To calculate the matrix K this in Python the following commands can be used:

P = np.matrix(linalg.solve_continuous_are(A, B, Q, R))

K = np.matrix(linalg.inv(R)*(B.T*P))

Thus we have found the optimal control input:

$$u = -K(\vec{x}-\vec{x}_{setpoint}) = -R^{-1}B ^TP(\vec{x}-\vec{x}_{setpoint})$$

Finally we can once again check the eigenvalues of $(A-BK)$ and confirm that their real parts are negative:

$$\begin{bmatrix} -53.8+0i \\ -1.1 + 0i \\ -2.8+0.2i \\ -2.8 -0.2i \end{bmatrix}$$

## But what is u?

For the last two blog posts I have been referring to the magical mathematical entity $u$, but what is it in the real world?

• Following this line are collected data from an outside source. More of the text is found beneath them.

/-!
# `Balaban1983to89.B2Sect3C` — [Balaban1982Higgs2] Sect. 3.C pp. 592–594: the geometric / combinatorial displays
(3.43)–(3.52) TYPED VERBATIM, their counting and summation halves KERNEL-CHECKED, and the printed conclusion
"(3.42) ⇐ (3.47) ∧ (3.50)/(3.52) ∧ [2p ≥ (d+1)r, ε₀ small]" KERNEL-CHECKED over the carrier of `…Balaban1983to89.B2`

CITATION HEADER (lean-in-tree rule 2026-08-18).  Source: T. Bałaban, *(Higgs)₂,₃ quantum fields in a finite volume.
II. An upper bound*, Commun. Math. Phys. **86**, 555–594 (1982), doi 10.1007/bf01214890 (cell INDEX B2, a CONTEXT
paper of the series B1–B16; held: `paper:balaban1982-cmp86-higgs23-ii`; journal page = PDF page + 554).  Every
quotation below is read from the page renders `HOME/b2b-balaban-ref1/pages/1982-cmp86-higgs23-II/…-p038, p039,
p040-x2.png` (journal pp. 592, 593, 594), with pp. 566 [p012] ("admissible"), 582 [p028] (stopping rule, (2.117)),
591 [p037] ((3.40)) for the meaning of the symbols.  This module is a SIBLING of `…Balaban1983to89.B2` (unit pv04:
`Params`, `Run`, `lhs342`, `Ineq342With`, `Claim342Printed`, and the arithmetic of (3.46), (3.53), (3.54); unit pv07:
Prop. 3.1, (2.28)) and modifies nothing there: it imports that module and supplies what its header lists as NOT
reproduced — *"the geometric covering statements (3.43)–(3.45), (3.48)–(3.52) … and the counting step (3.46) ⇒ (3.47)"*.
WHY: the passage is cited BY NUMBER as a model-independent black box twice in the audited series — B10 =
[Balaban1985UV3] pp. 273–274 *"The analysis of Sect. 3.C [9], which is model independent, show that these small
factors are enough to control all sums in (41)"* ((41) p. 266 carrying the volume terms `Σ_j O(log g_j⁻¹)|Z_j|`; cell
GAPS.md G-adv2-7, G-B10-02) and B14 = [Balaban1988Convergent] p. 264, the paragraph immediately
preceding Corollary 3 (2.50): *"the combinatorics now is the same,
relative to the η-scale of the lattice T_η, as in [6], hence we have the same result for this scale"* (cell GAPS.md
G-adv3-1; typed consumer `…Balaban1983to89.B14Cor3`, leaf U2) — so the cell needs the SHAPE of what Sect. 3.C proves,
with every input named.  p. 592: *"C. The Combinatorial Estimate.  In this section we will prove the inequality (3.42).
The proof is purely combinatoric and model-independent. At first we introduce the quantities which we will use later to
express all the other quantities."*

WHAT IS REPRODUCED (statement level; the printed text of (3.43)–(3.54) is quoted in full in the section docstring of
`…Balaban1983to89.B2` and at each declaration below):
(1) (3.43)–(3.45) p. 592 — the cube families 𝒞_k and `|𝒞_k| ≤ 3ᵈ(|P_v⁽ᵏ⁾| + … + |R_s⁽ᵏ⁾|)`.  KERNEL-CHECKED in an
explicit model (ℝᵈ partitioned into half-open cubes `Π_i [a_i s, (a_i+1)s)`, `a ∈ ℤᵈ`; the elements of P_v ∪ … ∪ R_s as
points; sup-distance): a cube of side `s` within distance `t < s` of a point is among the `3ᵈ` cubes around the point's
cube (`near_mem_nbhd` — the printed *"we assign a cube □ having a common point with this element and 3ᵈ − 1 cubes
neighbouring with □ … It is so because a distance of each large block contained in Λ₀⁽⁰⁾ᶜ from the set P_v⁽⁰⁾ ∪ … ∪ R_s⁽⁰⁾
is ≤ r(ε)"* with side `> r(ε)`), hence `|𝒞| ≤ 3ᵈ|P_v ∪ … ∪ R_s| ≤ 3ᵈ(|P_v| + … + |R_s|)` (`card_le_three_pow_mul`,
`card_le_three_pow_mul_six`).
(2) (3.46) p. 593 — each term of (3.41) is `≤ exp(−c₀p(Lᵏε)²|𝒞_k|)` with the printed `c₀ = min{⅛a3⁻ᵈ, ¼γ₀3⁻ᵈ, 3⁻ᵈ}`
(`term341_le`, from `B2.step346_exponent`), the number of 6-tuples of subsets of Λ₀⁽ᵏ⁾ᶜ is `2^{6|Λ₀⁽ᵏ⁾ᶜ|}`
(`card_sixTuples`), so `ζ″_{Λ₀⁽ᵏ⁾} ≤ 2^{6|Λ₀⁽ᵏ⁾ᶜ|} exp(−c₀p(Lᵏε)²|𝒞_k|)` (`ineq346`).  KERNEL-CHECKED.
(3) (3.47) p. 593 — TYPED as the leaf `Leaf347` (the left side of (3.42), `B2.lhs342`, is `≤ sup` over admissible
sequences of `rhs347` = the three printed exponentials with their O(1)'s named `A`, `B`).  NOT PROVED: it is the output
of the step the print introduces only by the words *"After easy transformations we get"* (p. 593, directly after
(3.46)), a step not displayed in print (cell GAPS.md G-pv04-3 lists what it must do:
absorb the SUM over admissible sequences into a sup, move the factors `O(1)(Lᵏε)^{κ₀}|Λ₇⁽ᵏ⁻¹⁾′ ∩ Λ₇⁽ᵏ⁾ᶜ|`,
`O(1)|Λ₅⁽ᵏ⁻¹⁾′ ∩ Λ₅⁽ᵏ⁾ᶜ|` of (3.42) into *"the expressions dependent on Λ₀⁽ᵏ⁾ᶜ"* with the printed weight
`(1 + log(Lᵏε)⁻¹)`, and the k = K terms into `exp(O(1)|T₁⁽ᴷ⁾|)`).
(4) (3.48)–(3.50) p. 593 — the corridor construction 𝒟₀, …, 𝒟_{K−1}.  Its COUNTING half is KERNEL-CHECKED
(`card_le_of_cover`: a set covered by the cubes of 𝒟, each with ≤ m points, has ≤ m|𝒟| points; `card_latticeCube`: an
integer-sided cube of side n has nᵈ lattice points); its GEOMETRIC half (corridors *"of thickness > 9r(ε), but
< 10r(ε)"*, cubes of side `< 22r(ε)`, the operation ′ and the rescaling to T₁⁽ᵏ⁾) is TYPED as the leaf `Bound350` =
the printed cardinality bound (3.50) with its printed coefficients (`coef350`).  NOT PROVED (it is a statement about
the block structure of the lattices T₁⁽ᵏ⁾, which this context module does not model).
(5) (3.51)–(3.52) p. 594 — KERNEL-CHECKED: `r(Lᵏ⁻ʲε) ≤ (1 + j log L)ʳ r(Lᵏε)` (`r_rescale_le`), the series
`Σ_{j≥0} L⁻ʲ(1 + j log L)ʳ` converges (`summable_term351`; its sum is the printed O(1), `S351`), every coefficient of
(3.50) is `≤ 22·S351·r(Lᵏε)` (`coef350_le`), *"hence"* (3.52) `|Λ₀⁽ᵏ⁾ᶜ| ≤ O(1) r(Lᵏε)ᵈ(|𝒞₀| + … + |𝒞_k|)` with
`O(1) = (22·S351)ᵈ` (`bound352_of_350 : Bound350 → Bound352 _`).
(6) (3.53)–(3.54) p. 594 and *"Thus from (3.47) inequality (3.42) follows"* — KERNEL-CHECKED: `exponent_nonpos` (the
first two exponents of (3.47) sum to ≤ 0, by `B2.sum353_exchange`, `B2.inner353_bound`, `B2.coeff354_nonneg`,
`B2.sum354_nonpos`, given (3.52), `r ≥ 2`, the stopping rule and the per-scale constant condition of (3.54));
`ineq342_of_leaves : Leaf347 → Bound352 → … → B2.Ineq342With P ρ B` (one run; the right-side O(1) of (3.42) IS the
O(1) `B` of the third exponent of (3.47)); and, with the quantifier structure of `B2.Claim342Printed` (threshold ε₁, then
a constant independent of ε, then every run obeying the stopping rule): `claim342_of_leaves` (STRICT case
`2p > (d+1)r`: *"ε₀ is sufficiently small"* = `ε₀ ≤ min{1, e^{1−x₀}}`, x₀ from `B2.coeff354_threshold`),
`claim342_of_leaves_of_const` (any `2p ≥ (d+1)r` when the constants already comply — the equality case of cell GAPS.md
G-pv04-2), `claim342_of_leaves350` (the same from the leaf (3.50) instead of (3.52)).

THE TYPED READING, in one sentence: Sect. 3.C proves (3.42) for a family of runs EXACTLY IF the unprinted step (3.47)
holds with O(1)'s `A, B` independent of ε and the corridor bound (3.50) holds as printed — everything else on pp.
592–594 is arithmetic and counting, and is certified here and in `…B2` by the kernel (zero `sorry`), using `r ≥ 2`
(p. 594; (2.7) prints `r > 1`) and either `2p > (d+1)r` or compliant constants.  This is also the precise content a
TRANSFER of "the same combinatorics" to another model (B10 d = 3, B14/B16 d = 4) has to re-establish: the two leaves in
the new setting, with `(1 + log(Lᵏε)⁻¹)` replaced by that model's logarithm (cell GAPS.md G-adv3-1 (2), G-B10-02).

WHAT IS *NOT* REPRODUCED OR ASSERTED: (3.42) itself and the claim of Sect. 3.C (they remain the hypotheses /
conclusions `B2.Ineq342With`, `B2.Claim342Printed`); the two leaves `Leaf347`, `Bound350` (quoted, typed, unproved —
located in cell GAPS.md G-pv04-3); the identification of the model's sets P_v⁽ᵏ⁾, …, Λ₀⁽ᵏ⁾ᶜ, 𝒞_k, 𝒟_k with the abstract
data (`CData` is pure data, like `B2.Run`); the torus identifications (which only lower the counts in (1), (4)); the
extended (non-point) elements of Q_v, R_v, … (for an element of diameter δ the count (1) holds with `t + δ < s`, or
with 5ᵈ in place of 3ᵈ — immaterial for (3.46), where only `c₀ > 0` matters; cell DIVERGENCE.md D-pv04.3, which also
records the d-th power the print drops in the middle expression of (3.51) and the misprint "(3.43)" for "(3.53)" on
p. 594).  NOTHING of the series is asserted; value = typed skeleton + located gaps, NOT summit progress.  Unit
`b2b-balaban-pv04` (surge node prover #04, gen 2; cell LEMMAS.md PHASE-2 row P00 "sharpen"); companion rows: cell
GAPS.md G-pv04-2, G-pv04-3 (objections, located), C-pv04-1, C-pv04-2 (certifications), DIVERGENCE.md D-pv04.2, D-pv04.3.
REVISION v1.1 (DOCSTRING-ONLY; cross-read of v1 by unit pv18, cell GAPS.md C-pv18-2 / G-pv18-2): the quotations in item (3)
above and at `Near`, `Leaf347` re-keyed word for word from the renders p038/p039 (v1 carried paraphrases inside quotation
marks; the typed content was and is unaffected), two further fragments re-keyed after a sweep of every quotation-marked
passage of the module against the renders p038–p040 ("ε₀ is sufficiently small"; the B14 p. 264 locator); every
declaration byte-identical to v1.
-/

namespace Literature.MathematicalPhysics.QuantumFieldTheory.Balaban1983to89.B2Sect3C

Recall in the second section of the previous blog post I chose to redefine the force applied to the cart, $\vec{F}$, as the control input, $u$. This was predominately to adhere to the standard control theory conventions, if we now go back to the force, we can express the force applied to the cart as the torque, $\tau$, from the motor and gearbox:

$$F=\frac{\tau}{Gr} \quad where \enspace G=\frac{N_2}{N_1}$$

Where $r$ is the armature radius, $G$ is the gear ratio, and $N_1, N_2$ are the number of teeth on the first and second gears, respectively (assuming a 2 piece gear train).

Making the substitution the control input can be expressed in terms of the motor torque, something that we can control via hardware and software by regulating the current applied to the motor.